How do we prevent accidental collisions of project names?

[yaronyg]

Imagine someone has a project called Foo and deploys it in a few DCs in the US. Then someone in Germany creates a project called Foo and deploys it in a few DCs in Europe. Then suddenly both project owners realize they need to go international and try to deploy in the other geography.

Now so long as the names of the individual resources are different then it won't matter because our DNS names contain both project name and resource name. But if the resource names are the same (and this is HIGHLY likely in the case of KeyVault because we create and name a default KeyVault and we give it the same name in all projects) then we will have collisions.

So ideally we would have some kind of global registry where people can grab project names and thus let other people know they should use a different project name.

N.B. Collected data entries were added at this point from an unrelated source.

/-- THE GAUGE-CHANGE LEMMA ((R1) of GAPS G-adv5-46, group form): the transition function `w = u′⁻¹u` between two
gauges of one configuration is covariantly almost constant — `∣w(x) w(y)⁻¹ − 1∣ ≤ ∣rep u' U x y − 1∣ +
∣rep u U x y − 1∣` for every ordered pair (reader-level Lie-algebra form: `∣(1/iη) w ∇^η w⁻¹∣ ≤ ∣A_□′∣ + ∣A_□∣` on
the bond, once `∣e^{iηA} − 1∣ ≤ η∣A∣` is granted). Proof: `w x (w y)⁻¹ = rep u' U x y · (w y · (rep u U x y)⁻¹ ·
(w y)⁻¹)`, triangle inequality, conjugation and inversion invariance. [folklore] -/
theorem dist1_trans_mul_inv_le (u' u : X → G) (U : X → X → G) (x y : X) :
    dist1 (trans u' u x * (trans u' u y)⁻¹) ≤ dist1 (rep u' U x y) + dist1 (rep u U x y) := by
  have h1 : trans u' u x * (trans u' u y)⁻¹
      = rep u' U x y * (trans u' u y * (rep u U x y)⁻¹ * (trans u' u y)⁻¹) := by
    simp only [rep, trans]; group
  rw [h1]
  refine (GaugeGroup.dist1_mul_le _ _).trans ?_
  rw [GaugeGroup.dist1_conj, GaugeGroup.dist1_inv]

/-- The same with the other order `∣w(x)⁻¹ w(y) − 1∣`. [folklore] -/
theorem dist1_trans_inv_mul_le (u' u : X → G) (U : X → X → G) (x y : X) :
    dist1 ((trans u' u x)⁻¹ * trans u' u y) ≤ dist1 (rep u' U x y) + dist1 (rep u U x y) := by
  rw [dist1_inv_mul_eq]; exact dist1_trans_mul_inv_le u' u U x y
import Summits.HubbardSuperconductivity.HubbardSuperconductivity.Theorems.AnisotropyChordTransferFibre3FinX3Eval
import Summits.HubbardSuperconductivity.HubbardSuperconductivity.Theorems.AnisotropyChordTransferFibre3FinX3T25c084

/-!
# Route `AnisotropyChord` / H0 rotor rung: FIN per-`L` GM₃ (X4), `L = 25` — row-C cell fact of cell 84

Kernel fact `xcCellAnyT0 25 (49/50) 100 681616237165966 698656643095116 66 tb = true` (row C of cert cell 84 with `b = 66/100` and the `T⁺·D` brackets `tb` exported by the row-`N₁` fact `xn25_84`): the recomputed tables are rewritten to the certified literals of `…FinX3T25c084` and the check is decided by the kernel; assembled in `…FinX3GM3TwentyFive`.
Prover seat `hubbard-h0-rotor-p3` g8; helper for piece A = stmt-HubbardSuperconductivity-23918 of rung 19089 (`--supports`, helper class).
WHAT THIS IS NOT: nothing here proves superconductivity in the Hubbard model (rotor TARGET as worded stays FALSE, g15 verdict); kernel facts for the FIN certificate of ONE conditional reduction.  Tree imports only; zero data; standard axioms.
-/

set_option linter.dupNamespace false
set_option autoImplicit false

namespace Summit.HubbardSuperconductivity.HubbardSuperconductivity.Theorems.AnisotropyChord.Transfer.Fibre3

namespace FinXD

open FinXB FinCell Hole2

set_option maxHeartbeats 4000000 in
/-- row C of cell 84 of `L = 25` (`b = 66/100`). [folklore] -/
theorem xc25_84 : xcCellAnyT0 25 (49/50 : ℚ) 100 681616237165966 698656643095116 66 ((2043409341723396 : ℤ), (2102038014955339 : ℤ)) = true := by
  unfold xcCellAnyT0
  rw [tf25_84_eq, tg25_84_eq]
  decide +kernel

end FinXD

end Summit.HubbardSuperconductivity.HubbardSuperconductivity.Theorems.AnisotropyChord.Transfer.Fibre3
import Summits.QuantumFields.YangMills.Theorems.UnitScaleTiltProp7CombTildLinearResponseOfRegPrT3
import Summits.QuantumFields.YangMills.Theorems.UnitScaleTiltProp7CornerCombTwoLevelTransport
import HarnessLib

/-!
# Route `UnitScaleTilt`, crux K1 «MinimiserStabilityRegPr» (stmt-QuantumFields-19200), route-R E′ (A′)-on-Σ, P-A2 (β), row «(n3)-comb» —
# (O2) GROUNDWORK, file F-8c-3a: THE BACKGROUND-TOWER WINDOWS AT THE MEMBER, LEVEL BY LEVEL AND PROPORTIONAL TO THE PLAQUETTE SIZE
# («for `W ∈ RegPr`, the level-`k` averaged background `Ū₀♯ᵏ` has plaquettes `≤ a_k = 4ε₀(Lᵏ∕L^{K−n})²`, block loops `≤ 16(d+1)(d+4)L²·a_k`, next-level bonds
# `32(d+1)(d+4)L²·a_k`-close to its straight segments — GEOMETRIC FROM THE TOP, never a level-uniform O(ε₀)»)

«(O2) groundwork — not consumed by any displayed row before the freeze lifts» (★★OWNER `ym3-torus-plan` g29∕g30 RULINGS №20 (2), №22; «(II) GO» 06:26∕06:31Z;
PENS ROUND 5 10:02:33Z: F-8c-3 «the level windows at the member» — the background half typed here by the pen-namer, the perturbation half (two-block sups `μ_j`) left to
F-8c-3b).  Cell `ym3-torus`, D-0154 (3c) R3 twin-width seat `ym-routeR-w1` (gen 9).  THEOREMS ONLY (0 `def`, 0 `sorry`); `--supports stmt-QuantumFields-19200 --as helper`,
count-neutral.  YM₃ on T³ is a ladder rung (R3), not the Clay problem; nothing here claims `hMcomb`, `hMcomb₂`, (β), `hPA2`, `hcoS`, the stub, the crux, d = 4 or the mass gap.

THE POINT (MASTER `DESIGN-N3COMB-LINEAR-CORE-routeRw1g9.md` §1 VERDICT (R4); SPEC F-8 §2 «level windows»).  Every dressed defect of the (II) lane is RELATIVE with a coefficient
`a_k` (plaquettes of `Ū₀♯ᵏ`), `α_k` (block loops) or `δ_k` (next-level bond vs straight segment); the kill line is respected only if these are read PROPORTIONAL to the fine
plaquette size, `a_k = 2·(2ε₀·(Lᵏ·(L^{K−n})⁻¹)²)` — geometric from the top, `Σ_{k ≤ K−n} a_k ≤ 4ε₀∕(1 − L⁻²)`.  ★routeR-w2 ✓`Prop7CombTildLinearResponseOfRegPr` already reads the
tower data of `W ∈ RegPr` (lit ✓`tower_data_of_regPr` ∘ ✓`B7Eq123General.level_data`, `10⁷L³ε₀ ≤ 1`) as WINDOWS (`U1`, loops `≤ 1∕64`); this file reads the SAME data as COEFFICIENTS,
in the letters the consumers display (✓F-6c-3d `hplaq`∕`hbs`∕`hbU`, ✓F-6c-2b `a`∕`δ`, F-7b `α`):
* `norm_hol_plaqWord_avgIter_pull_sub_one_le_of_regPr` — `hplaq k`: `‖Ū₀♯ᵏ(∂p) − 1‖ ≤ a_k` at EVERY `ℤ³` plaquette;
* `norm_Wcx_avgIter_pull_sub_one_le_level_of_regPr` — `α_k := 2·(8(d+1)(d+4)L²·a_k)` (lit ✓`norm_Wcx_sub_one_le`), and `…_le_level_window` (`α_k ≤ 1∕64`);
* `norm_avgIter_succ_pull_sub_hol_seg_le_of_regPr` — `hbs k`: `‖Ū₀♯ᵏ⁺¹(z,ν) − Ū₀♯ᵏ([L•z, L•z + L e_ν])‖ ≤ 4·α_k` (✓F-6c-2a `norm_rescale_bavg_sub_hol_seg_le`, lit `avgIter_succ`);
* `bavg_avgIter_pull_mem_U1_of_regPr` — `hbU`: `bavg L Ū₀♯ᵏ (L•z) κ ∈ U1` (= ✓`avgIter_pull_mem_U1_of_regPr` one level up, `avgIter_succ`).
Constants closed in (d = 3, L); the level enters ONLY through `a_k` ((g1)(g2)).  HONEST SCOPE: re-readings of cited rows; the perturbation-side windows (`72μ_j ≤ 1`, two-block
sups from `In19` + ✓`Prop7CombTowerLevelUnitarity`) are F-8c-3b; the final `obtain` is F-8c-final (routeR-w6 g9).

References: T. Bałaban, CMP **98** (1985) 17–51 [Balaban1985Averaging] ((42)–(47) pp.23–25, (52)–(54) p.26, (65) p.29); CMP **102** (1985) 277–309 [Balaban1985Variational] ((14) p.280).
-/

set_option autoImplicit false

noncomputable section

open scoped Matrix.Norms.L2Operator BigOperators

namespace Summit.QuantumFields.YangMills.Theorems.Prop7CombTowerWindowsOfRegPr

open Literature.MathematicalPhysics.QuantumFieldTheory.Balaban1983to89
open Literature.MathematicalPhysics.QuantumFieldTheory.Balaban1983to89.T3ContinuumYM3Torus
open T3PrintedRegularMinimiser (RegPr)
open T3SectALandauChart (bgUnits)
open B7Prop1Explicit renaming Site → LSite
open B7Prop1Explicit (e hol seg boxVec Wcx bavg plaqWord U1)
open B7Prop2Explicit (avgIter avgIter_succ rescale_apply pdev le_pdev norm_Wcx_sub_one_le)
open B7Eq123General (level_data)
open B7AvgClosedSpecialUnitarySharp (avgClosed_specialUnitary_of_le_twentyone)
open B10Eq27TorusAxialLog (pull)
open Summit.QuantumFields.YangMills.Theorems.Prop7SPrint (basePt)
open Summit.QuantumFields.YangMills.Theorems.Prop7CombFrameLinearResponseOfRegPr (tower_data_of_regPr)
open Summit.QuantumFields.YangMills.Theorems.Prop7FrameResponseCombSU2 (windows_of_ten7)
open Summit.QuantumFields.YangMills.Theorems.Prop7CombTildLinearResponseOfRegPr (avgIter_pull_mem_U1_of_regPr)
open Summit.QuantumFields.YangMills.Theorems.Prop7CornerCombTwoLevelTransport (norm_rescale_bavg_sub_hol_seg_le)

variable (F : T3Family) {n K : ℕ}

/-- **THE LEVEL DATA OF THE MEMBER's BACKGROUND TOWER** (lit ✓`level_data` at `α₀ = 2ε₀`): `U1`-valued, plaquette deviation `< a_k`, and `a_k ≤ 1∕(1024(d+1)(d+4)L²)`,
`a_k = 2·(2ε₀·(Lᵏ·(L^{K−n})⁻¹)²)`. [cite: Balaban1985Averaging, (52)–(54) p.26; Balaban1985Variational, (14) p.280] -/
theorem level_data_of_regPr {ε₀ : ℝ} (hε₀ : 0 < ε₀) (hε : 10 ^ 7 * (F.L : ℝ) ^ 3 * ε₀ ≤ 1)
    (W : GaugeField (F.P K) 0 (Matrix.specialUnitaryGroup (Fin 2) ℂ)) (hreg : RegPr F n K ε₀ W) {k : ℕ} (hk : k ≤ K - n) :
    (∀ x κ, avgIter (F.P K).L (pull (bgUnits F K W) (basePt F n K)) k x κ ∈ U1 (Matrix (Fin 2) (Fin 2) ℂ)) ∧
      0 ≤ 2 * (2 * ε₀ * ((((F.P K).L : ℝ)) ^ k * ((((F.P K).L : ℝ)) ^ (K - n))⁻¹) ^ 2) ∧
      pdev (avgIter (F.P K).L (pull (bgUnits F K W) (basePt F n K)) k) < 2 * (2 * ε₀ * ((((F.P K).L : ℝ)) ^ k * ((((F.P K).L : ℝ)) ^ (K - n))⁻¹) ^ 2) ∧
      2 * (2 * ε₀ * ((((F.P K).L : ℝ)) ^ k * ((((F.P K).L : ℝ)) ^ (K - n))⁻¹) ^ 2)
        ≤ 1 / (1024 * (((F.P K).d : ℝ) + 1) * (((F.P K).d : ℝ) + 4) * ((F.P K).L : ℝ) ^ 2) := by
  obtain ⟨hα3, hα4, -, -, -⟩ := windows_of_ten7 F (K := K) hε₀.le hε
  have hL2 : 2 ≤ (F.P K).L := (F.P K).hL.2
  obtain ⟨hU₀, h52⟩ := tower_data_of_regPr hε₀ W hreg (le_refl (K - n))
  have hG := avgClosed_specialUnitary_of_le_twentyone (N := 2) (by norm_num) (F.P K).d (F.P K).L
  have hα : 0 < 2 * ε₀ := by positivity
  exact level_data (F.P K).L hL2 hG (K - n) (pull (bgUnits F K W) (basePt F n K)) hU₀ hα hα3 hα4 h52 k hk

/-- ★ **`hplaq k` — THE PLAQUETTES OF `Ū₀♯ᵏ` ARE WITHIN `a_k` OF `1` AT EVERY `ℤ³` PLAQUETTE**, `a_k = 2·(2ε₀·(Lᵏ·(L^{K−n})⁻¹)²)` (geometric from the top).
[cite: Balaban1985Averaging, (52)–(54) p.26] -/
theorem norm_hol_plaqWord_avgIter_pull_sub_one_le_of_regPr {ε₀ : ℝ} (hε₀ : 0 < ε₀) (hε : 10 ^ 7 * (F.L : ℝ) ^ 3 * ε₀ ≤ 1)
    (W : GaugeField (F.P K) 0 (Matrix.specialUnitaryGroup (Fin 2) ℂ)) (hreg : RegPr F n K ε₀ W) {k : ℕ} (hk : k ≤ K - n)
    (x : LSite (F.P K).d) (μ ν : Fin (F.P K).d) :
    ‖((hol (avgIter (F.P K).L (pull (bgUnits F K W) (basePt F n K)) k) x (plaqWord μ ν) : (Matrix (Fin 2) (Fin 2) ℂ)ˣ) : Matrix (Fin 2) (Fin 2) ℂ) - 1‖
      ≤ 2 * (2 * ε₀ * ((((F.P K).L : ℝ)) ^ k * ((((F.P K).L : ℝ)) ^ (K - n))⁻¹) ^ 2) := by
  obtain ⟨hV, -, hpdev, -⟩ := level_data_of_regPr F hε₀ hε W hreg hk
  exact (le_pdev hV x μ ν).trans hpdev.le

/-- ★ **`α_k` — THE BLOCK LOOPS OF `Ū₀♯ᵏ`, PROPORTIONAL TO `a_k`**: `‖W_{c,x_r} − 1‖ ≤ 2·(8(d+1)(d+4)L²·a_k)` at every base point (lit ✓`norm_Wcx_sub_one_le`, (44)∕(47)).
[cite: Balaban1985Averaging, (42)–(47) pp.23–25] -/
theorem norm_Wcx_avgIter_pull_sub_one_le_level_of_regPr {ε₀ : ℝ} (hε₀ : 0 < ε₀) (hε : 10 ^ 7 * (F.L : ℝ) ^ 3 * ε₀ ≤ 1)
    (W : GaugeField (F.P K) 0 (Matrix.specialUnitaryGroup (Fin 2) ℂ)) (hreg : RegPr F n K ε₀ W) {k : ℕ} (hk : k ≤ K - n)
    (q : LSite (F.P K).d) (κ : Fin (F.P K).d) (r : Fin (F.P K).d → Fin (F.P K).L) :
    ‖((Wcx (F.P K).L (avgIter (F.P K).L (pull (bgUnits F K W) (basePt F n K)) k) q κ (boxVec (F.P K).L r) : (Matrix (Fin 2) (Fin 2) ℂ)ˣ) : Matrix (Fin 2) (Fin 2) ℂ) - 1‖
      ≤ 2 * (8 * ((F.P K).d + 1) * ((F.P K).d + 4) * ((F.P K).L : ℝ) ^ 2 * (2 * (2 * ε₀ * ((((F.P K).L : ℝ)) ^ k * ((((F.P K).L : ℝ)) ^ (K - n))⁻¹) ^ 2))) := by
  obtain ⟨hV, hαj0, hpdev, hαjle⟩ := level_data_of_regPr F hε₀ hε W hreg hk
  have hL1 : 1 ≤ (F.P K).L := le_trans (by norm_num) (F.P K).hL.2
  set αj : ℝ := 2 * (2 * ε₀ * ((((F.P K).L : ℝ)) ^ k * ((((F.P K).L : ℝ)) ^ (K - n))⁻¹) ^ 2) with hαj
  have hL0 : (0 : ℝ) < ((F.P K).L : ℝ) := by exact_mod_cast lt_of_lt_of_le (by norm_num) (F.P K).hL.2
  have hDpos : 0 < 1024 * (((F.P K).d : ℝ) + 1) * (((F.P K).d : ℝ) + 4) * ((F.P K).L : ℝ) ^ 2 := by positivity
  have hsmallj : 512 * ((F.P K).d + 1) * ((F.P K).d + 4) * ((F.P K).L : ℝ) ^ 2 * αj ≤ 1 := by
    have h1 : 512 * (((F.P K).d : ℝ) + 1) * (((F.P K).d : ℝ) + 4) * ((F.P K).L : ℝ) ^ 2 * αj
        ≤ 512 * (((F.P K).d : ℝ) + 1) * (((F.P K).d : ℝ) + 4) * ((F.P K).L : ℝ) ^ 2 * (1 / (1024 * (((F.P K).d : ℝ) + 1) * (((F.P K).d : ℝ) + 4) * ((F.P K).L : ℝ) ^ 2)) :=
      mul_le_mul_of_nonneg_left hαjle (by positivity)
    have h2 : 512 * (((F.P K).d : ℝ) + 1) * (((F.P K).d : ℝ) + 4) * ((F.P K).L : ℝ) ^ 2 * (1 / (1024 * (((F.P K).d : ℝ) + 1) * (((F.P K).d : ℝ) + 4) * ((F.P K).L : ℝ) ^ 2))
        = 1 / 2 := by
      field_simp; ring
    linarith
  have h44 : ∀ (x : LSite (F.P K).d) (κ κ' : Fin (F.P K).d), κ ≠ κ' →
      ‖((hol (avgIter (F.P K).L (pull (bgUnits F K W) (basePt F n K)) k) x (plaqWord κ κ') : (Matrix (Fin 2) (Fin 2) ℂ)ˣ) : Matrix (Fin 2) (Fin 2) ℂ) - 1‖ ≤ αj :=
    fun x κ κ' _ => (le_pdev hV x κ κ').trans hpdev.le
  exact norm_Wcx_sub_one_le (F.P K).L hL1 (avgIter (F.P K).L (pull (bgUnits F K W) (basePt F n K)) k) hV hαj0 hsmallj h44 q κ r

/-- `α_k ≤ 1∕64` — the same loop bound as a WINDOW (for `hα24`∕`hα8`-type hypotheses; = ★routeR-w2 ✓`norm_Wcx_avgIter_sub_one_le_of_regPr`'s number). [cite: Balaban1985Averaging, (47) p.25] -/
theorem alpha_level_le_window {ε₀ : ℝ} (hε₀ : 0 < ε₀) (hε : 10 ^ 7 * (F.L : ℝ) ^ 3 * ε₀ ≤ 1)
    (W : GaugeField (F.P K) 0 (Matrix.specialUnitaryGroup (Fin 2) ℂ)) (hreg : RegPr F n K ε₀ W) {k : ℕ} (hk : k ≤ K - n) :
    2 * (8 * ((F.P K).d + 1) * ((F.P K).d + 4) * ((F.P K).L : ℝ) ^ 2 * (2 * (2 * ε₀ * ((((F.P K).L : ℝ)) ^ k * ((((F.P K).L : ℝ)) ^ (K - n))⁻¹) ^ 2))) ≤ 1 / 64 := by
  obtain ⟨-, -, -, hαjle⟩ := level_data_of_regPr F hε₀ hε W hreg hk
  have hL0 : (0 : ℝ) < ((F.P K).L : ℝ) := by exact_mod_cast lt_of_lt_of_le (by norm_num) (F.P K).hL.2
  have hDpos : 0 < 1024 * (((F.P K).d : ℝ) + 1) * (((F.P K).d : ℝ) + 4) * ((F.P K).L : ℝ) ^ 2 := by positivity
  have h1 : 2 * (8 * ((F.P K).d + 1) * ((F.P K).d + 4) * ((F.P K).L : ℝ) ^ 2 * (2 * (2 * ε₀ * ((((F.P K).L : ℝ)) ^ k * ((((F.P K).L : ℝ)) ^ (K - n))⁻¹) ^ 2)))
      ≤ 2 * (8 * (((F.P K).d : ℝ) + 1) * (((F.P K).d : ℝ) + 4) * ((F.P K).L : ℝ) ^ 2 * (1 / (1024 * (((F.P K).d : ℝ) + 1) * (((F.P K).d : ℝ) + 4) * ((F.P K).L : ℝ) ^ 2))) :=
    mul_le_mul_of_nonneg_left (mul_le_mul_of_nonneg_left hαjle (by positivity)) (by norm_num)
  have h2 : 2 * (8 * (((F.P K).d : ℝ) + 1) * (((F.P K).d : ℝ) + 4) * ((F.P K).L : ℝ) ^ 2 * (1 / (1024 * (((F.P K).d : ℝ) + 1) * (((F.P K).d : ℝ) + 4) * ((F.P K).L : ℝ) ^ 2)))
      = 1 / 64 := by
    field_simp; ring
  linarith

/-- ★ **`hbs k` — THE NEXT-LEVEL BOND AGAINST THE STRAIGHT SEGMENT, PROPORTIONAL TO `a_k`**: for `k + 1 ≤ K − n`,
`‖Ū₀♯ᵏ⁺¹(z,ν) − Ū₀♯ᵏ([L•z, L•z + L e_ν])‖ ≤ 4·α_k` (✓F-6c-2a `norm_rescale_bavg_sub_hol_seg_le` with the loop coefficient of this file; lit `avgIter_succ`).
[cite: Balaban1985Averaging, (43) p.24, (47) p.25, (65) p.29] -/
theorem norm_avgIter_succ_pull_sub_hol_seg_le_of_regPr {ε₀ : ℝ} (hε₀ : 0 < ε₀) (hε : 10 ^ 7 * (F.L : ℝ) ^ 3 * ε₀ ≤ 1)
    (W : GaugeField (F.P K) 0 (Matrix.specialUnitaryGroup (Fin 2) ℂ)) (hreg : RegPr F n K ε₀ W) {k : ℕ} (hk : k ≤ K - n)
    (z : LSite (F.P K).d) (ν : Fin (F.P K).d) :
    ‖((avgIter (F.P K).L (pull (bgUnits F K W) (basePt F n K)) (k + 1) z ν : (Matrix (Fin 2) (Fin 2) ℂ)ˣ) : Matrix (Fin 2) (Fin 2) ℂ)
        - ((hol (avgIter (F.P K).L (pull (bgUnits F K W) (basePt F n K)) k) ((((F.P K).L : ℕ) : ℤ) • z) (seg ν (((F.P K).L : ℕ) : ℤ)) :
            (Matrix (Fin 2) (Fin 2) ℂ)ˣ) : Matrix (Fin 2) (Fin 2) ℂ)‖
      ≤ 4 * (2 * (8 * ((F.P K).d + 1) * ((F.P K).d + 4) * ((F.P K).L : ℝ) ^ 2 * (2 * (2 * ε₀ * ((((F.P K).L : ℝ)) ^ k * ((((F.P K).L : ℝ)) ^ (K - n))⁻¹) ^ 2)))) := by
  obtain ⟨hV, -, -, -⟩ := level_data_of_regPr F hε₀ hε W hreg hk
  haveI : NeZero (F.P K).L := ⟨by have := (F.P K).hL.2; omega⟩
  have hα8 : 2 * (8 * (((F.P K).d : ℝ) + 1) * (((F.P K).d : ℝ) + 4) * ((F.P K).L : ℝ) ^ 2 * (2 * (2 * ε₀ * ((((F.P K).L : ℝ)) ^ k * ((((F.P K).L : ℝ)) ^ (K - n))⁻¹) ^ 2))) ≤ 1 / 8 :=
    (alpha_level_le_window F hε₀ hε W hreg hk).trans (by norm_num)
  rw [avgIter_succ, rescale_apply]
  exact norm_rescale_bavg_sub_hol_seg_le (F.P K).L hV (norm_Wcx_avgIter_pull_sub_one_le_level_of_regPr F hε₀ hε W hreg hk) hα8 z ν

/-- ★ **`hbU` — THE AVERAGED BOND IS IN `U1`**: `bavg L Ū₀♯ᵏ (L•z) κ ∈ U1` for `k + 1 ≤ K − n` (= ✓`avgIter_pull_mem_U1_of_regPr` one level up, read through lit `avgIter_succ`).
[cite: Balaban1985Averaging, (43) p.24, (52)–(54) p.26] -/
theorem bavg_avgIter_pull_mem_U1_of_regPr {ε₀ : ℝ} (hε₀ : 0 < ε₀) (hε : 10 ^ 7 * (F.L : ℝ) ^ 3 * ε₀ ≤ 1)
    (W : GaugeField (F.P K) 0 (Matrix.specialUnitaryGroup (Fin 2) ℂ)) (hreg : RegPr F n K ε₀ W) {k : ℕ} (hk : k + 1 ≤ K - n)
    (z : LSite (F.P K).d) (κ : Fin (F.P K).d) :
    bavg (F.P K).L (avgIter (F.P K).L (pull (bgUnits F K W) (basePt F n K)) k) ((((F.P K).L : ℕ) : ℤ) • z) κ ∈ U1 (Matrix (Fin 2) (Fin 2) ℂ) := by
  have h := avgIter_pull_mem_U1_of_regPr F hε₀ hε W hreg hk z κ
  rw [avgIter_succ, rescale_apply] at h
  exact h

/-! ## Appendix (v2): the tower is SPECIAL-UNITARY-valued (F-7b's `hV : … ∈ unitaryUnits`; ★routeR-w4 g16 10:23:43Z letter note) -/

open B7Prop2Explicit (avgIter_mem unitaryUnits)
open B7Prop2SpecialUnitary (specialUnitaryUnits specialUnitaryUnits_le_unitaryUnits)

/-- ★ **`Ū₀♯ᵏ` IS `SU(2)`-VALUED** for `k ≤ K − n`: lit ✓`B7Prop2Explicit.avgIter_mem` on the averaging-closed subgroup `specialUnitaryUnits (Fin 2)`
(✓`avgClosed_specialUnitary_of_le_twentyone`) from the member's tower data (✓`tower_data_of_regPr`, ✓`windows_of_ten7`). [cite: Balaban1985Averaging, (52)–(54) p.26] -/
theorem avgIter_pull_mem_specialUnitaryUnits_of_regPr {ε₀ : ℝ} (hε₀ : 0 < ε₀) (hε : 10 ^ 7 * (F.L : ℝ) ^ 3 * ε₀ ≤ 1)
    (W : GaugeField (F.P K) 0 (Matrix.specialUnitaryGroup (Fin 2) ℂ)) (hreg : RegPr F n K ε₀ W) {k : ℕ} (hk : k ≤ K - n)
    (x : LSite (F.P K).d) (κ : Fin (F.P K).d) :
    avgIter (F.P K).L (pull (bgUnits F K W) (basePt F n K)) k x κ ∈ specialUnitaryUnits (Fin 2) := by
  obtain ⟨hα3, hα4, -, -, -⟩ := windows_of_ten7 F (K := K) hε₀.le hε
  have hL2 : 2 ≤ (F.P K).L := (F.P K).hL.2
  obtain ⟨hU₀, h52⟩ := tower_data_of_regPr hε₀ W hreg (le_refl (K - n))
  have hG := avgClosed_specialUnitary_of_le_twentyone (N := 2) (by norm_num) (F.P K).d (F.P K).L
  have hα : 0 < 2 * ε₀ := by positivity
  have hα2 : 2 * (2 * ε₀) ≤ B7Prop2Explicit.c2' (F.P K).d (F.P K).L := by linarith
  exact avgIter_mem (F.P K).L hL2 hG (K - n) (pull (bgUnits F K W) (basePt F n K)) hU₀ hα hα3 hα2 h52 k hk x κ

/-- … hence UNITARY-valued (`unitaryUnits`: the `hV` letter of ✓F-5a∕F-5b∕F-5c, ✓cov-2 and F-7b — `bavg` unitarity, `conjR` isometry both ways).
[cite: Balaban1985Averaging, (52)–(54) p.26] -/
theorem avgIter_pull_mem_unitaryUnits_of_regPr {ε₀ : ℝ} (hε₀ : 0 < ε₀) (hε : 10 ^ 7 * (F.L : ℝ) ^ 3 * ε₀ ≤ 1)
    (W : GaugeField (F.P K) 0 (Matrix.specialUnitaryGroup (Fin 2) ℂ)) (hreg : RegPr F n K ε₀ W) {k : ℕ} (hk : k ≤ K - n)
    (x : LSite (F.P K).d) (κ : Fin (F.P K).d) :
    avgIter (F.P K).L (pull (bgUnits F K W) (basePt F n K)) k x κ ∈ unitaryUnits (Matrix (Fin 2) (Fin 2) ℂ) :=
  specialUnitaryUnits_le_unitaryUnits (avgIter_pull_mem_specialUnitaryUnits_of_regPr F hε₀ hε W hreg hk x κ)

end Summit.QuantumFields.YangMills.Theorems.Prop7CombTowerWindowsOfRegPr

Note that this is only to handle good people trying to follow the rules.

If someone wants to maliciously grab names they know another developer will use in their deployments then currently there isn't anything we can do to stop this in Azure. Short of switching all names to cryptographically secure GUIDs we just can't solve it. So if malicious behavior becomes a problem then we will have to go for help to Azure.

In thinking through this problem one approach we are thinking about is a "lock token". Imagine if during Init we try to create some free resource (an Azure function? An empty storage account?) in a single DC. Everyone, everywhere using Sleeve would always try to create the resource in the same DC. That resource's name would be the selected project name. If the resource can't be created then we know someone else is using it and we have to pick a different name.